Я отер холодный пот со своего лица.
Котта сказала:
– В то лето мы поздно пришли на места зимних стоянок, на два месяца позже обычного повернули на Змеиную Дорогу, потому что за горами шли большие сражения, это было начало войн, которые опрокинули города, и воины то и дело отправлялись грабить руины. Вскоре Сил узнал об упавшей башне в одном эшкирском форте на западе, в которой, по слухам, умер король, окруженный своими сокровищами. Воины поскакали туда, но вернулись только с одной добычей, беловолосой женщиной, твоей матерью. Говорили, что она ведьма, как она сама утверждала, но никто не поверил этому всерьез, да и сама она ничего в таком роде не проделывала.

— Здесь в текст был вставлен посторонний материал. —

import Mathlib
import Summits.Ventures.PercRepro2.Defs
import Summits.Ventures.PercRepro2.Graph
import Summits.Ventures.PercRepro2.Induced
import Summits.Ventures.PercRepro2.VdBKahn
import Summits.Ventures.PercRepro2.ReimerVdBK

/-!
# The four regions of a 2-colouring and the differential form of (R-1.2)
(blind cell PercRepro2, mine-c g44; `conjectures/MINE-C.md` §53.0)

A 2-colouring of the edges is a configuration `ω` (world 1 = the open edges) together with its
complement `compl ω` (world 2).  With `K₁ = C_s(ω)` and `K₂ = C_s(compl ω)` the two clusters of the
root, the vertex set splits into the CORE `K₁ ∩ K₂`, the two PRIVATE regions `K₁ \ K₂` and `K₂ \ K₁`,
and the region `(K₁ ∪ K₂)ᶜ` reached by neither world.  Every edge leaving a cluster has the other
world's colour; hence (i) an edge at a core vertex never leads outside `K₁ ∪ K₂`, and (ii) there is no
edge between the two private regions (`not_adj_only1_only2`) — the private regions are unions of
components of the graph induced on `(K₁ ∪ K₂) \ (K₁ ∩ K₂)`.

The DIFFERENTIAL FORM of the conjecture `(R-1.2)` (`RvdBK`): with `L = twoWorld A X B Y` and
`R = twoWorld (A ∪ B) (X ∩ Y) ∅ (X ∪ Y)`,
  `L \ R = {ω ∈ L | some vertex of B ∪ X lies in K₂ \ K₁}`,
  `R \ L = {ω ∈ R | some vertex of B ∪ X lies in K₁ \ K₂}`,
and `RvdBK ↔ count (L \ R) ≤ count (R \ L)` (`rvdBK_iff_count_sdiff`): the conjecture says that the
marked set `B ∪ X` is moved from the world-2-private region to the world-1-private region by an
injection — the shape of the Hall / matching census of `MINE-C.md` §53.1.
-/

namespace Summit.Ventures.PercRepro2

namespace ReimerVdBK

open Classical

variable {V : Type*} {E : Type*} [Fintype E] [DecidableEq E] [Fintype V] [DecidableEq V]

/-! ## The two clusters of the root and the four regions -/

variable (ends : E → Sym2 V) (s : V)

/-- The world-1 cluster of the root: `K₁ = C_s(ω)`. -/
def K₁ (ω : Config E) : Set V := cluster ends ω s

/-- The world-2 cluster of the root: `K₂ = C_s(compl ω)`. -/
def K₂ (ω : Config E) : Set V := cluster ends (compl ω) s

omit [Fintype E] [DecidableEq E] [Fintype V] [DecidableEq V] in
/-- Membership in the world-1 cluster. -/
@[simp] lemma mem_K₁ {ω : Config E} {v : V} : v ∈ K₁ ends s ω ↔ Conn ends ω s v := Iff.rfl

omit [Fintype E] [DecidableEq E] [Fintype V] [DecidableEq V] in
/-- Membership in the world-2 cluster. -/
@[simp] lemma mem_K₂ {ω : Config E} {v : V} : v ∈ K₂ ends s ω ↔ Conn ends (compl ω) s v := Iff.rfl

omit [Fintype E] [DecidableEq E] [Fintype V] [DecidableEq V] in
/-- The root lies in both clusters. -/
lemma root_mem_K₁ (ω : Config E) : s ∈ K₁ ends s ω := conn_refl ends ω s

omit [Fintype E] [DecidableEq E] [Fintype V] [DecidableEq V] in
/-- The root lies in both clusters. -/
lemma root_mem_K₂ (ω : Config E) : s ∈ K₂ ends s ω := conn_refl ends (compl ω) s

omit [Fintype E] [DecidableEq E] [Fintype V] [DecidableEq V] in
/-- The world-2 cluster of `ω` is the world-1 cluster of `compl ω`. -/
lemma K₂_eq_K₁_compl (ω : Config E) : K₂ ends s ω = K₁ ends s (compl ω) := rfl

omit [Fintype E] [DecidableEq E] [Fintype V] [DecidableEq V] in
/-- The world-1 cluster of `ω` is the world-2 cluster of `compl ω`. -/
lemma K₁_eq_K₂_compl (ω : Config E) : K₁ ends s ω = K₂ ends s (compl ω) := by
  simp only [K₂, compl_compl]; rfl

/-- The core `K₁ ∩ K₂`: the vertices reached by both worlds. -/
def core (ω : Config E) : Set V := K₁ ends s ω ∩ K₂ ends s ω

/-- The world-1-private region `K₁ \ K₂`. -/
def only1 (ω : Config E) : Set V := K₁ ends s ω \ K₂ ends s ω

/-- The world-2-private region `K₂ \ K₁`. -/
def only2 (ω : Config E) : Set V := K₂ ends s ω \ K₁ ends s ω

/-- The region reached by neither world. -/
def neither (ω : Config E) : Set V := (K₁ ends s ω ∪ K₂ ends s ω)ᶜ

omit [Fintype E] [DecidableEq E] [Fintype V] [DecidableEq V] in
/-- The private regions are swapped by the colour swap. -/
lemma only2_eq_only1_compl (ω : Config E) : only2 ends s ω = only1 ends s (compl ω) := by
  unfold only2 only1 K₁ K₂
  rw [compl_compl]

omit [Fintype E] [DecidableEq E] [Fintype V] [DecidableEq V] in
/-- Membership in the world-1-private region. -/
@[simp] lemma mem_only1 {ω : Config E} {v : V} :
    v ∈ only1 ends s ω ↔ v ∈ K₁ ends s ω ∧ v ∉ K₂ ends s ω := Iff.rfl

omit [Fintype E] [DecidableEq E] [Fintype V] [DecidableEq V] in
/-- Membership in the world-2-private region. -/
@[simp] lemma mem_only2 {ω : Config E} {v : V} :
    v ∈ only2 ends s ω ↔ v ∈ K₂ ends s ω ∧ v ∉ K₁ ends s ω := Iff.rfl

/-! ## Edges at the clusters: the forced colours -/

omit [Fintype E] [DecidableEq E] [Fintype V] [DecidableEq V] in
/-- An open edge at a vertex of `K₁` stays inside `K₁`. -/
lemma mem_K₁_of_open {ω : Config E} {u v : V} {e : E} (hu : u ∈ K₁ ends s ω) (he : ω e = true)
    (hends : ends e = s(u, v)) : v ∈ K₁ ends s ω := by
  by_cases huv : u = v
  · subst huv; exact hu
  · exact mem_cluster_of_adj hu (openGraph_adj.2 ⟨huv, e, he, hends⟩)

omit [Fintype E] [DecidableEq E] [Fintype V] [DecidableEq V] in
/-- A closed edge at a vertex of `K₂` stays inside `K₂`. -/
lemma mem_K₂_of_closed {ω : Config E} {u v : V} {e : E} (hu : u ∈ K₂ ends s ω) (he : ω e = false)
    (hends : ends e = s(u, v)) : v ∈ K₂ ends s ω := by
  have he' : compl ω e = true := by simp [compl, he]
  exact mem_K₁_of_open ends s (ω := compl ω) hu he' hends

omit [Fintype E] [DecidableEq E] [Fintype V] [DecidableEq V] in
/-- **Forced colour**: an edge leaving `K₁` is closed (world 2). -/
lemma closed_of_leaving_K₁ {ω : Config E} {u v : V} {e : E} (hu : u ∈ K₁ ends s ω)
    (hv : v ∉ K₁ ends s ω) (hends : ends e = s(u, v)) : ω e = false := by
  cases h : ω e with
  | false => rfl
  | true => exact absurd (mem_K₁_of_open ends s hu h hends) hv

omit [Fintype E] [DecidableEq E] [Fintype V] [DecidableEq V] in
/-- **Forced colour**: an edge leaving `K₂` is open (world 1). -/
lemma open_of_leaving_K₂ {ω : Config E} {u v : V} {e : E} (hu : u ∈ K₂ ends s ω)
    (hv : v ∉ K₂ ends s ω) (hends : ends e = s(u, v)) : ω e = true := by
  cases h : ω e with
  | true => rfl
  | false => exact absurd (mem_K₂_of_closed ends s hu h hends) hv

omit [Fintype E] [DecidableEq E] [Fintype V] [DecidableEq V] in
/-- **No edge from the core to the outside**: an edge at a core vertex leads into `K₁ ∪ K₂`. -/
lemma mem_union_of_core_adj {ω : Config E} {u v : V} {e : E} (hu : u ∈ core ends s ω)
    (hends : ends e = s(u, v)) : v ∈ K₁ ends s ω ∪ K₂ ends s ω := by
  cases h : ω e with
  | true => exact Or.inl (mem_K₁_of_open ends s hu.1 h hends)
  | false => exact Or.inr (mem_K₂_of_closed ends s hu.2 h hends)

omit [Fintype E] [DecidableEq E] [Fintype V] [DecidableEq V] in
/-- **No edge between the private regions**: a vertex of `K₁ \ K₂` and a vertex of `K₂ \ K₁` are never
joined by an edge (it would have to be open and closed at once). -/
lemma not_adj_only1_only2 {ω : Config E} {u v : V} (hu : u ∈ only1 ends s ω)
    (hv : v ∈ only2 ends s ω) (e : E) : ends e ≠ s(u, v) := by
  intro hends
  cases h : ω e with
  | true => exact hv.2 (mem_K₁_of_open ends s hu.1 h hends)
  | false => exact hu.2 (mem_K₂_of_closed ends s hv.1 h (by rw [hends, Sym2.eq_swap]))

omit [Fintype E] [DecidableEq E] [Fintype V] [DecidableEq V] in
/-- An edge from the world-1-private region to the outside `(K₁ ∪ K₂)ᶜ` is closed. -/
lemma closed_of_only1_neither {ω : Config E} {u v : V} {e : E} (hu : u ∈ only1 ends s ω)
    (hv : v ∈ neither ends s ω) (hends : ends e = s(u, v)) : ω e = false :=
  closed_of_leaving_K₁ ends s hu.1 (fun h => hv (Or.inl h)) hends

omit [Fintype E] [DecidableEq E] [Fintype V] [DecidableEq V] in
/-- An edge from the world-2-private region to the outside `(K₁ ∪ K₂)ᶜ` is open. -/
lemma open_of_only2_neither {ω : Config E} {u v : V} {e : E} (hu : u ∈ only2 ends s ω)
    (hv : v ∈ neither ends s ω) (hends : ends e = s(u, v)) : ω e = true :=
  open_of_leaving_K₂ ends s hu.1 (fun h => hv (Or.inr h)) hends

/-! ## The differential form of (R-1.2) -/

omit [Fintype V] in
/-- Counting splits along a second event. -/
lemma count_eq_count_inter_add_count_sdiff (A B : Set (Config E)) :
    count A = count (A ∩ B) + count (A \ B) := by
  unfold count
  rw [← Finset.sum_add_distrib]
  refine Finset.sum_congr rfl fun ω _ => ?_
  by_cases hA : ω ∈ A <;> by_cases hB : ω ∈ B <;> simp [hA, hB]

omit [Fintype V] in
/-- `count A ≤ count B ↔ count (A \ B) ≤ count (B \ A)`. -/
lemma count_le_count_iff_sdiff (A B : Set (Config E)) :
    count A ≤ count B ↔ count (A \ B) ≤ count (B \ A) := by
  rw [count_eq_count_inter_add_count_sdiff A B, count_eq_count_inter_add_count_sdiff B A,
    Set.inter_comm B A]
  omega

omit [Fintype V] in
/-- **(R-1.2) in differential form**: `Φ(A, X; B, Y) ≤ Φ(A ∪ B, X ∩ Y; ∅, X ∪ Y)` iff the part of the
left event outside the right one is at most the part of the right event outside the left one. -/
theorem rvdBK_iff_count_sdiff (A X B Y : Finset V) :
    RvdBK ends s A X B Y ↔
      count (twoWorld ends s A X B Y \ twoWorld ends s (A ∪ B) (X ∩ Y) ∅ (X ∪ Y)) ≤
        count (twoWorld ends s (A ∪ B) (X ∩ Y) ∅ (X ∪ Y) \ twoWorld ends s A X B Y) := by
  unfold RvdBK reimerCount
  exact count_le_count_iff_sdiff _ _

omit [Fintype E] [DecidableEq E] [Fintype V] [DecidableEq V] in
/-- Membership in the two-world event, in terms of the clusters. -/
lemma mem_twoWorld_iff {A X B Y : Finset V} {ω : Config E} :
    ω ∈ twoWorld ends s A X B Y ↔
      (∀ a ∈ A, a ∈ K₁ ends s ω) ∧ (∀ x ∈ X, x ∉ K₁ ends s ω) ∧
        (∀ b ∈ B, b ∈ K₂ ends s ω) ∧ (∀ y ∈ Y, y ∉ K₂ ends s ω) := by
  simp only [twoWorld, Set.mem_inter_iff, mem_bar, connAll, avoidAll, Set.mem_setOf_eq, mem_K₁,
    mem_K₂]
  tauto

omit [Fintype E] [DecidableEq E] [Fintype V] in
/-- **The left event outside the right one**: `ω ∈ L \ R` iff `ω ∈ L` and some vertex of `B ∪ X`
lies in the world-2-private region `K₂ \ K₁`. -/
theorem mem_sdiff_left_iff {A X B Y : Finset V} {ω : Config E} :
    ω ∈ twoWorld ends s A X B Y \ twoWorld ends s (A ∪ B) (X ∩ Y) ∅ (X ∪ Y) ↔
      ω ∈ twoWorld ends s A X B Y ∧ ∃ v ∈ B ∪ X, v ∈ only2 ends s ω := by
  rw [Set.mem_sdiff]
  constructor
  · rintro ⟨hL, hR⟩
    refine ⟨hL, ?_⟩
    rw [mem_twoWorld_iff] at hL hR
    obtain ⟨hA, hX, hB, hY⟩ := hL
    by_contra hcon
    apply hR
    refine ⟨?_, ?_, ?_, ?_⟩
    · intro a ha
      rcases Finset.mem_union.1 ha with ha | ha
      · exact hA a ha
      · by_contra h1
        exact hcon ⟨a, Finset.mem_union_left X ha, (mem_only2 ends s).2 ⟨hB a ha, h1⟩⟩
    · intro x hx
      exact hX x (Finset.mem_inter.1 hx).1
    · intro b hb
      exact absurd hb (Finset.notMem_empty b)
    · intro y hy
      rcases Finset.mem_union.1 hy with hy | hy
      · intro h2
        exact hcon ⟨y, Finset.mem_union_right B hy, (mem_only2 ends s).2 ⟨h2, hX y hy⟩⟩
      · exact hY y hy
  · rintro ⟨hL, v, hv, hvo⟩
    obtain ⟨hv2, hv1⟩ := (mem_only2 ends s).1 hvo
    refine ⟨hL, fun hR => ?_⟩
    rw [mem_twoWorld_iff] at hR
    rcases Finset.mem_union.1 hv with hv | hv
    · exact hv1 (hR.1 v (Finset.mem_union_right A hv))
    · exact hR.2.2.2 v (Finset.mem_union_left Y hv) hv2

omit [Fintype E] [DecidableEq E] [Fintype V] in
/-- **The right event outside the left one**: `ω ∈ R \ L` iff `ω ∈ R` and some vertex of `B ∪ X`
lies in the world-1-private region `K₁ \ K₂`. -/
theorem mem_sdiff_right_iff {A X B Y : Finset V} {ω : Config E} :
    ω ∈ twoWorld ends s (A ∪ B) (X ∩ Y) ∅ (X ∪ Y) \ twoWorld ends s A X B Y ↔
      ω ∈ twoWorld ends s (A ∪ B) (X ∩ Y) ∅ (X ∪ Y) ∧ ∃ v ∈ B ∪ X, v ∈ only1 ends s ω := by
  rw [Set.mem_sdiff]
  constructor
  · rintro ⟨hR, hL⟩
    refine ⟨hR, ?_⟩
    rw [mem_twoWorld_iff] at hL hR
    obtain ⟨hQ, hZ, -, hW⟩ := hR
    by_contra hcon
    apply hL
    refine ⟨?_, ?_, ?_, ?_⟩
    · intro a ha
      exact hQ a (Finset.mem_union_left B ha)
    · intro x hx h1
      exact hcon ⟨x, Finset.mem_union_right B hx, (mem_only1 ends s).2 ⟨h1, hW x (Finset.mem_union_left Y hx)⟩⟩
    · intro b hb
      by_contra h2
      exact hcon ⟨b, Finset.mem_union_left X hb, (mem_only1 ends s).2 ⟨hQ b (Finset.mem_union_right A hb), h2⟩⟩
    · intro y hy
      exact hW y (Finset.mem_union_right X hy)
  · rintro ⟨hR, v, hv, hvo⟩
    obtain ⟨hv1, hv2⟩ := (mem_only1 ends s).1 hvo
    refine ⟨hR, fun hL => ?_⟩
    rw [mem_twoWorld_iff] at hL
    rcases Finset.mem_union.1 hv with hv | hv
    · exact hv2 (hL.2.2.1 v hv)
    · exact hL.2.1 v hv hv1

end ReimerVdBK

end Summit.Ventures.PercRepro2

Эттук отдал ее Тафре в качестве рабыни, и так она путешествовала вместе с нами, пока не убежала в дикие края. Я думаю, никто, кроме Котты, никогда не видел ее лица, а Котта слепа.
– Ну, а тот король, – сказал я, – его имя ты знаешь?
– Да. Она назвала его. Она была его женой, но она убила его, потому что он был холодный и жестокий, и она считала его колдуном.
– Ревнивые суки всегда так поступают, – сказал я. – Таков итог предания и мифа. Но все же я не слышу его имени, этого чудесного отца, которым ты меня одариваешь.
Имя, которое она назвала, казалось, вырвалось из раскаленных углей и озарило палатку. Я не ожидал ничего подобного и поэтому не принимал слова Котты близко к сердцу, как бы не впускал их в себя. Но когда я услышал его имя, имя моего отца, оно ворвалось в меня, сметя все заслоны, и в образовавшийся пролом кипящим потоком хлынуло и все остальное.
Ибо она сказала мне, что я сын Вазкора.
Глава 4
Моя жизнь изменилась в одно мгновение.
Я вспомнил все, каждое из предзнаменований, все, что указывало мне на это. Я, такой непохожий на людей племени, другой во всем, отверженный в среде своего народа.
Я вспомнил о детском сне – белой рыси, соединяющейся с черным волком, о выбранной мной маске рыси и о шоке, парализовавшем мою руку, когда я прикоснулся к ней. Над ней еще тяготело колдовское заклинание этой богини-кошки, Уастис, которой я был не нужен.